Canola pushes wheat off its throne.

The gold band along the bottom of Saskatchewan’s provincial flag represents the vast wheat fields that once dominated the south half of the province. Today, a bright yellow band would be more fitting.

Prairie farmers could soon see King Wheat relinquish his throne to Queen Canola. And Saskatchewan leads the revolution with slightly fewer than 7.65 million canola acres in 2008. That contrasted with only 7.5 million acres of wheat, down significantly from an all-time high of 18.5 million in 1967.

In 1956, when Statistics Canada started counting, growers seeded rapeseed on only about 156,000 acres. But in the 1970s, plant breeders developed canola and that changed everything. By 2008, canola was seeded on a record 16.1 million acres, only about 1.5 million behind spring wheat.

Although wheat has seen a small rise in seeded acres since 2006, roughly four per cent, it’s paltry compared to canola’s 21 per cent jump over the same period. And economics is the driving force behind canola’s popularity. “Farmers are growing canola because they’re making money growing canola,” says Richard Phillips, executive director of Grain Growers of Canada.

He believes producer profits are a direct result of the research that has gone into tailoring canola to meet end-users’ needs. “In the early days of this crop there was a lot of public sector research. The private sector has accessed that and built on it,” he adds. Phillips says private-sector research investment might not have happened if canola hadn’t been an open market crop, which means new varieties do not have to clear the same licensing hurdles necessary with cereals.

Doug Robertson, a producer from south-central Alberta, agrees and notes the open marketing of canola has one other advantage for producers — the crop can be sold any time for cash. “The primary reason it’s so important is it is a cash-flow crop,” he says. “It’s a crop you can sell anytime.”

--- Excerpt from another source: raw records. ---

import Summits.AtomisticToContinuum.HydrodynamicLimit.Theorems.RelayRaceLocalityNearConstantShortTimeHLGoodEventPackagePX
import Summits.AtomisticToContinuum.HydrodynamicLimit.Theorems.RelayRaceLocalityNearConstantShortTimeHLEntropyPricePackage
import Summits.AtomisticToContinuum.HydrodynamicLimit.Theorems.RelayRaceLocalityNearConstantShortTimeHLGronwallCells
import Summits.AtomisticToContinuum.HydrodynamicLimit.Theorems.RelayRaceLocalityNearConstantShortTimeHLLogProfileObsBounds
import Summits.AtomisticToContinuum.HydrodynamicLimit.Theorems.RelayRaceLocalityNearConstantShortTimeHLFluctuationTools
import Summits.AtomisticToContinuum.HydrodynamicLimit.Theorems.RelayRaceLocalityNearConstantShortTimeHLGaussianTail
import Summits.AtomisticToContinuum.HydrodynamicLimit.Theorems.RelayRaceLocalityNearConstantShortTimeHLMomentPackageE
import Summits.AtomisticToContinuum.HydrodynamicLimit.Theorems.RelayRaceLocalityNearConstantShortTimeHLMomentPackage
import Summits.AtomisticToContinuum.HydrodynamicLimit.Theorems.RelayRaceLocalityNearConstantShortTimeHLGridIncrements
import Summits.AtomisticToContinuum.HydrodynamicLimit.Theorems.RelayRaceLocalityNearConstantShortTimeHLGridCells
import Summits.AtomisticToContinuum.HydrodynamicLimit.Theorems.RelayRaceLocalityNearConstantShortTimeHLDynLimits
import Summits.AtomisticToContinuum.HydrodynamicLimit.Theorems.RelayRaceLocalityNearConstantShortTimeHLDynamicDefs
import Summits.AtomisticToContinuum.HydrodynamicLimit.Theorems.RelayRaceLocalityNearConstantShortTimeHLExpTailDefs
import Summits.AtomisticToContinuum.HydrodynamicLimit.Theorems.RelayRaceLocalityNearConstantShortTimeHLExpCapDefs
import Summits.AtomisticToContinuum.HydrodynamicLimit.Theorems.RelayRaceLocalityNearConstantShortTimeHLPackQuarticDefs
import Literature.Analysis.FluidPDE.CollisionalTransferMeasurable
import HarnessLib

/-!
# Crux `NearConstantShortTimeHL` (stmt-AtomisticToContinuum-12502), line `small-tilt-domination`, skeleton v24 (lead c9):
# `stub_dynamicPX : DynamicTheoremPX` — level 1 of the Grönwall assembly under the INTEGRATED EXPONENTIAL CAP

Support file (`--supports stmt-AtomisticToContinuum-12502`). Yau's relative-entropy Grönwall at fixed data in the currency of skeleton
v24: the typed statement `DynamicTheoremPX` (`…ExpCapDefs`) is `DynamicTheoremPE` (`…ExpTailDefs`) verbatim with (i) the integrated-cap
failure hypothesis re-typed to the exponential cap (`hcapX : ∀ K > 0, ∀ᶠ N, P N {ofReal K < ∫⁻_{[0,t]} n⁻¹ Σᵢ exp ‖vᵢ(r)‖} ≤ ofReal (C₄ / K)`)
and (ii) the conjunct `intMomentCapOn …` REPLACED by `intExpCapOn …` in the events of the two equilibrium closure bounds `hKmom` / `hKen`.
The proof is the landed proof of `stub_dynamicPE` (`…DynamicPE`) VERBATIM with one change: the good events come from
`good_event_packagePX` (`…GoodEventPackagePX`: `good_event_packagePQ` with the cap swapped, the cap on `[0, t]` restricted to the windows /
cells by `intExpCapOn_mono`) instead of `good_event_packagePQ`; the rest of the assembly (the moment package `moment_packageE`, the choice
of the exponential rate `b := C_gi β t + 1` and of the cubic level `L` by `dyn_exists_levelE`, the entropy price, the grid inequalities,
the Grönwall step and the limits) never looks inside the cap and is untouched.
References: H.-T. Yau, Lett. Math. Phys. 22 (1991) §2; B. Nachtergaele – H.-T. Yau, Comm. Math. Phys. 243 (2003) §7.2.
-/

noncomputable section

namespace Summit.AtomisticToContinuum.HydrodynamicLimit.Theorems.NearConstantShortTimeHL

open scoped BigOperators ENNReal
open MeasureTheory Set Filter Topology
open Literature.MathematicalPhysics.KineticTheory Literature.Analysis.FluidPDE Literature.Analysis.FunctionSpaces
import Summits.QuantumFields.YangMills.Theorems.FlatTubeReductionGaussProfileDefs
import Summits.QuantumFields.YangMills.Theorems.FlatTubeReductionOrthoDensityFlatMap
import Summits.QuantumFields.YangMills.Theorems.LuscherReductionTwistedTraceScalingBOMassRatioHodge
import Summits.QuantumFields.YangMills.Theorems.LuscherReductionTwistedTraceScalingBTTubeMagnetic
import Summits.QuantumFields.YangMills.Theorems.LuscherReductionTwistedTraceScalingBOCentralTube
import Summits.QuantumFields.YangMills.Theorems.LuscherReductionTwistedTraceScalingBOSupportGeometry
import Summits.QuantumFields.YangMills.Theorems.LuscherReductionTwistedTraceScalingBOCapProfile
import Summits.QuantumFields.YangMills.Theorems.LuscherReductionTwistedTraceScalingBOCurrencyFloor
import HarnessLib

/-!
# GAUSSIAN PROFILE NUMBERS I: the anisotropic quadratic level `balLevel` (homogeneity, `β‖x‖² ≤ N ≤ β²‖x‖²`), the two-sided GAUSSIAN SANDWICH of the record profile
# `e^{−50N}·𝟙 ≤ recordProfile β (linkEmbed v) ≤ e^{−c_L N}`, and the EXACT SCALING of the flat sublevel volumes `vol{N ≤ t} = (√t)^d·vol{N ≤ 1}` (polynomial volume growth)
# (route `FlatTubeReduction`, crux K1 `NearFlatRatioLaw` stmt-QuantumFields-24720; seat `ym-line-ftr-p1` g16; rate twin «ratepack-v5»; R2b1 RECORD rung — no summit statement is proved here)

WHY (memo `Cruxes/NearFlatRatioLaw/Lines/ratepack-v5-nearpair-g16.md` §5–§6; NOTES `## PKG-R`).  With (E′)-lite (`…OrthoDensity.orthoTransverse_lintegral_two_sided`) the seven scalar
«profile numbers» of `…ExactDressingOfProfileNumbersSq.exactDressing_of_profileNumbers_sq` for the record profile at fibre radius `r_B` reduce to FLAT Gaussian facts, and those follow
from two ingredients proved here: (i) the profile is sandwiched between two Gaussians `e^{−κN}` of the SAME anisotropic level `N = balLevel β` (gauge width `β⁻¹`, stiff width `β^{-1/2}`;
upper bound from lane A's unconditional stiff coercivity `shell_exponent_ge`, lower bound from `stiffGaussExp_le_mul_norm_sq`), and (ii) the sublevel sets of `N` in the flat coordinates
`w ↦ balExt L w` scale exactly, so `vol{N ≤ t} ≤ vol{N ≤ 1}·(t+1)^d` — the volume-growth hypothesis of the log-free layer-cake lemmas (`…GaussianLayerCake`) with a `β`-dependent
constant `v_β = vol{N ≤ 1}` that CANCELS in every profile number.
* §1 `norm_sq_eq_gauge_add_stiff`, `balLevel_nonneg/_smul/_zero`, `continuous_/measurable_balLevel`, ★ `mul_norm_sq_le_balLevel` (`β‖x‖² ≤ N`), `balLevel_le_sq_mul_norm_sq`;
* §2 `recordProfile_linkEmbed_of_not_mem/_eq`, `recordProfile_fields`, `recordProfile_support`, `norm_le_of_recordProfile_ne_zero`, `recordGamma_recordProfile_pos`,
  ★★ `recordProfile_le_exp_neg` (`≤ e^{−c_L N}`, `c_L = min 1 ((2−2cos(2π/L))/2)`), ★★ `exp_neg_le_recordProfile` (`e^{−50N} ≤ ·` on the support ball at cap-balanced `v`);
* §3 `balLevel_balExt_smul`, ★ `sublevel_eq_smul`, ★ `volume_sublevel_eq`, `measurableSet_sublevel`, `sublevel_one_subset_closedBall`, `volume_sublevel_one_lt_top/_pos`,
  ★★ `volume_real_sublevel_le` (`vol{N ≤ t} ≤ v_β(t+1)^d`).
HONEST FRAMING: elementary (Mathlib + lane A's coercivity); the seven facts and the radius-`r_B` package are the next files; femto rung R2b1 (RECORD label); not infinite volume, not a gap,
not Clay.  No defs, no named facts, no `sorry`.
-/

set_option autoImplicit false

noncomputable section

open MeasureTheory Filter Topology Real
open scoped BigOperators RealInnerProductSpace ENNReal Pointwise
open Literature.MathematicalPhysics.QuantumFieldTheory
open Literature.MathematicalPhysics.QuantumLattice

namespace Summit.QuantumFields.YangMills.Theorems.FemtoTransferGap.TwoLattice.ConstTube

open Summit.QuantumFields.YangMills.Theorems.FemtoTransferGap
open Summit.QuantumFields.YangMills.Theorems.FemtoTransferGap.TwoLattice.Stiff
open Summit.QuantumFields.YangMills.Theorems.FemtoTransferGap.TwoLattice.Toron
open Summit.QuantumFields.YangMills.Theorems.FemtoTransferGap.TwoLattice.GnChart

variable (L : ℕ) [NeZero L]

/-! ## §1 The anisotropic quadratic level -/

/-- Pythagoras for the gauge projection: `‖x‖² = ‖P_Γx‖² + ‖x − P_Γx‖²`. [folklore] -/
theorem norm_sq_eq_gauge_add_stiff (x : LinkSpace L) :
    ‖x‖ ^ 2 = ‖(gaugeModes L).starProjection x‖ ^ 2 + ‖x - (gaugeModes L).starProjection x‖ ^ 2 := by
  rw [Submodule.norm_sq_eq_add_norm_sq_starProjection x (gaugeModes L), Submodule.starProjection_orthogonal_val]

/-- `0 ≤ balLevel` for `β ≥ 0`. [folklore] -/
theorem balLevel_nonneg {β : ℝ} (hβ : 0 ≤ β) (v : Edge 3 L → Fin 3 → ℝ) : 0 ≤ balLevel L β v := by
  unfold balLevel; positivity

/-- The level is `2`-homogeneous: `balLevel (a•v) = a²·balLevel v`. [folklore] -/
theorem balLevel_smul (β a : ℝ) (v : Edge 3 L → Fin 3 → ℝ) : balLevel L β (a • v) = a ^ 2 * balLevel L β v := by
  unfold balLevel
  rw [LinearMap.map_smul, map_smul, ← smul_sub, norm_smul, norm_smul, Real.norm_eq_abs, mul_pow, mul_pow, sq_abs]
  ring

/-- The level is continuous. [folklore] -/
theorem continuous_balLevel (β : ℝ) : Continuous (balLevel L β) := by
  have h1 : Continuous fun v : Edge 3 L → Fin 3 → ℝ => linkEmbed L v := (linkEmbed L).continuous_of_finiteDimensional
  have h2 : Continuous fun v : Edge 3 L → Fin 3 → ℝ => (gaugeModes L).starProjection (linkEmbed L v) := (gaugeModes L).starProjection.continuous.comp h1
  unfold balLevel
  exact (continuous_const.mul (h2.norm.pow 2)).add (continuous_const.mul ((h1.sub h2).norm.pow 2))

/-- The level is measurable. [folklore] -/
theorem measurable_balLevel (β : ℝ) : Measurable (balLevel L β) := (continuous_balLevel L β).measurable

/-- ★ `β‖x‖² ≤ balLevel β v` for `β ≥ 1` (`x = linkEmbed L v`). [folklore] -/
theorem mul_norm_sq_le_balLevel {β : ℝ} (hβ : 1 ≤ β) (v : Edge 3 L → Fin 3 → ℝ) : β * ‖linkEmbed L v‖ ^ 2 ≤ balLevel L β v := by
  unfold balLevel
  rw [norm_sq_eq_gauge_add_stiff L (linkEmbed L v), mul_add]
  have h0 : 0 ≤ ‖(gaugeModes L).starProjection (linkEmbed L v)‖ ^ 2 := sq_nonneg _
  have hb : β ≤ β ^ 2 := by nlinarith
  nlinarith [mul_le_mul_of_nonneg_right hb h0]

/-- `balLevel β v ≤ β²‖x‖²` for `β ≥ 1`. [folklore] -/
theorem balLevel_le_sq_mul_norm_sq {β : ℝ} (hβ : 1 ≤ β) (v : Edge 3 L → Fin 3 → ℝ) : balLevel L β v ≤ β ^ 2 * ‖linkEmbed L v‖ ^ 2 := by
  unfold balLevel
  rw [norm_sq_eq_gauge_add_stiff L (linkEmbed L v), mul_add]
  have h0 : 0 ≤ ‖linkEmbed L v - (gaugeModes L).starProjection (linkEmbed L v)‖ ^ 2 := sq_nonneg _
  have hb : β ≤ β ^ 2 := by nlinarith
  nlinarith [mul_le_mul_of_nonneg_right hb h0]

/-- `balLevel β 0 = 0`. [folklore] -/
theorem balLevel_zero (β : ℝ) : balLevel L β 0 = 0 := by
  have h := balLevel_smul L β 0 0
  rw [zero_smul] at h
  simpa using h

/-! ## §2 The Gaussian sandwich of the record profile -/

/-- Off the cap-balanced set the record profile vanishes. [folklore] -/
theorem recordProfile_linkEmbed_of_not_mem (β : ℝ) {v : Edge 3 L → Fin 3 → ℝ} (hv : v ∉ capBalancedSet L) : recordProfile L β (linkEmbed L v) = 0 := by
  unfold recordProfile
  rw [Set.indicator_of_notMem (fun h => hv ((linkEmbed_mem_capLink_iff v).1 h)), zero_mul]

/-- The record profile at a cap-balanced vector, unfolded (`β ≥ 1`, `powScale 1 β = β⁻¹`). [folklore] -/
theorem recordProfile_linkEmbed_eq {β : ℝ} (hβ : 1 ≤ β) {v : Edge 3 L → Fin 3 → ℝ} (hv : v ∈ capBalancedSet L) :
    recordProfile L β (linkEmbed L v) =
      Real.exp (-(β ^ 2 * ‖(gaugeModes L).starProjection (linkEmbed L v)‖ ^ 2)) * Real.exp (-(stiffGaussExp L (β / 2) β (linkEmbed L v))) *
        (Metric.closedBall (0 : LinkSpace L) (min (1 / 40) (powScale (1 / 2) β * btLog β))).indicator (fun _ => (1 : ℝ)) (linkEmbed L v) := by
  unfold recordProfile frozenProfile
  have hβ0 : 0 < β := by linarith
  have hp : powScale 1 β = β⁻¹ := by rw [powScale_eq hβ, Real.rpow_neg hβ0.le, Real.rpow_one]
  rw [Set.indicator_of_mem ((linkEmbed_mem_capLink_iff v).2 hv), one_mul, hp, inv_pow, div_inv_eq_mul, mul_comm (‖_‖ ^ 2)]

/-- The basic fields of the record profile: measurable, `0 ≤ · ≤ 1` (`|·| ≤ 1`), colour-blind. [folklore] -/
theorem recordProfile_fields :
    (∀ β, Measurable (recordProfile L β)) ∧ (∀ β x, 0 ≤ recordProfile L β x ∧ recordProfile L β x ≤ 1) ∧ (∀ β x, |recordProfile L β x| ≤ 1) ∧
      (∀ β (g : SU2) (x : LinkSpace L), recordProfile L β (adL L g x) = recordProfile L β x) := by
  obtain ⟨hm, h1, hinv, -, -⟩ := frozenProfile_fields (L := L) (q := fun β => stiffGaussExp L (β / 2) β) (fun β => measurable_stiffGaussExp (β / 2) β)
    (fun β x => stiffGaussExp_nonneg (β / 2) β x) (fun β g x => stiffGaussExp_adL (β / 2) β g x) (r := fun β => min (1 / 40) (powScale (1 / 2) β * btLog β))
    fun β => lt_min (by norm_num) (mul_pos (powScale_pos _ _) (lt_of_lt_of_le one_pos (one_le_btLog β)))
  have h0 : ∀ β x, 0 ≤ frozenProfile L (fun β => stiffGaussExp L (β / 2) β) (fun β => min (1 / 40) (powScale (1 / 2) β * btLog β)) β x := fun β x =>
    (frozenProfile_mem_Icc (fun β x => stiffGaussExp_nonneg (β / 2) β x) _ β x).1
  refine ⟨fun β => measurable_capRestrict (hm β), fun β x => ?_, fun β x => (capRestrict_mem (h0 β) (h1 β) x).2.2, fun β g x => capRestrict_adL (hinv β) g x⟩
  obtain ⟨ha, hb, -⟩ := capRestrict_mem (h0 β) (h1 β) x
  exact ⟨ha, hb.trans (frozenProfile_mem_Icc (fun β x => stiffGaussExp_nonneg (β / 2) β x) _ β x).2⟩

/-- ★ The support of the record profile: `recordProfile β (linkEmbed v) ≠ 0 → v ∈ capBalancedSet ∧ (∀ e c, |v e c| ≤ r_B) ∧ ‖linkEmbed v‖ ≤ r_B`, `r_B = min (1/40) (powScale (1/2) β·btLog β)`.
[folklore] -/
theorem recordProfile_support {β : ℝ} {v : Edge 3 L → Fin 3 → ℝ} (hv : recordProfile L β (linkEmbed L v) ≠ 0) :
    v ∈ capBalancedSet L ∧ (∀ (e : Edge 3 L) (c : Fin 3), |v e c| ≤ min (1 / 40) (powScale (1 / 2) β * btLog β)) ∧
      ‖linkEmbed L v‖ ≤ min (1 / 40) (powScale (1 / 2) β * btLog β) :=
  capRestrict_frozenProfile_support _ _ β v hv

/-- The support radius in `LinkSpace`: `recordProfile β x ≠ 0 → ‖x‖ ≤ r_B`. [folklore] -/
theorem norm_le_of_recordProfile_ne_zero {β : ℝ} {x : LinkSpace L} (hx : recordProfile L β x ≠ 0) : ‖x‖ ≤ min (1 / 40) (powScale (1 / 2) β * btLog β) :=
  norm_le_of_frozenProfile_ne_zero _ _ β (right_ne_zero_of_mul hx)

/-- ★ The reference mass of the record profile is positive (lane A's `recordGamma_record_pos`). [folklore] -/
theorem recordGamma_recordProfile_pos {β : ℝ} (hβ : 0 ≤ β) : 0 < recordGamma L (recordProfile L) β := recordGamma_record_pos hβ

With an increase in worldwide demand for all oilseeds, Canadian producers have boosted acres devoted to competing oilseeds as well. In 2009, flaxseed ended its slide and seeded acres jumped to 1.7 million. Soybean acres, too, climbed and are now pushing the 3.5 million mark, with overall production expected to be a record 3.48 million tonnes. But it’s in the edible oils sector where canola has a marketing advantage over other oilseeds. Appealing to increasingly health-conscious consumers, canola oil has high levels of beneficial fatty acids, along with the lowest saturated fat percentage of any major vegetable oil.

In 1985, when canola was granted GRAS (Generally Recognized as Safe) status by the FDA in the U.S., new edible-oil opportunities skyrocketed. Today, the Canola Council of Canada is encouraging growers to further increase production to feed that expanding market.

Also, canola oil’s good cold-weather viscosity has refiners eyeing it as a preferred base for biodiesel. That market could be very important for non-food-grade oil as biofuel-content mandates for diesel are implemented.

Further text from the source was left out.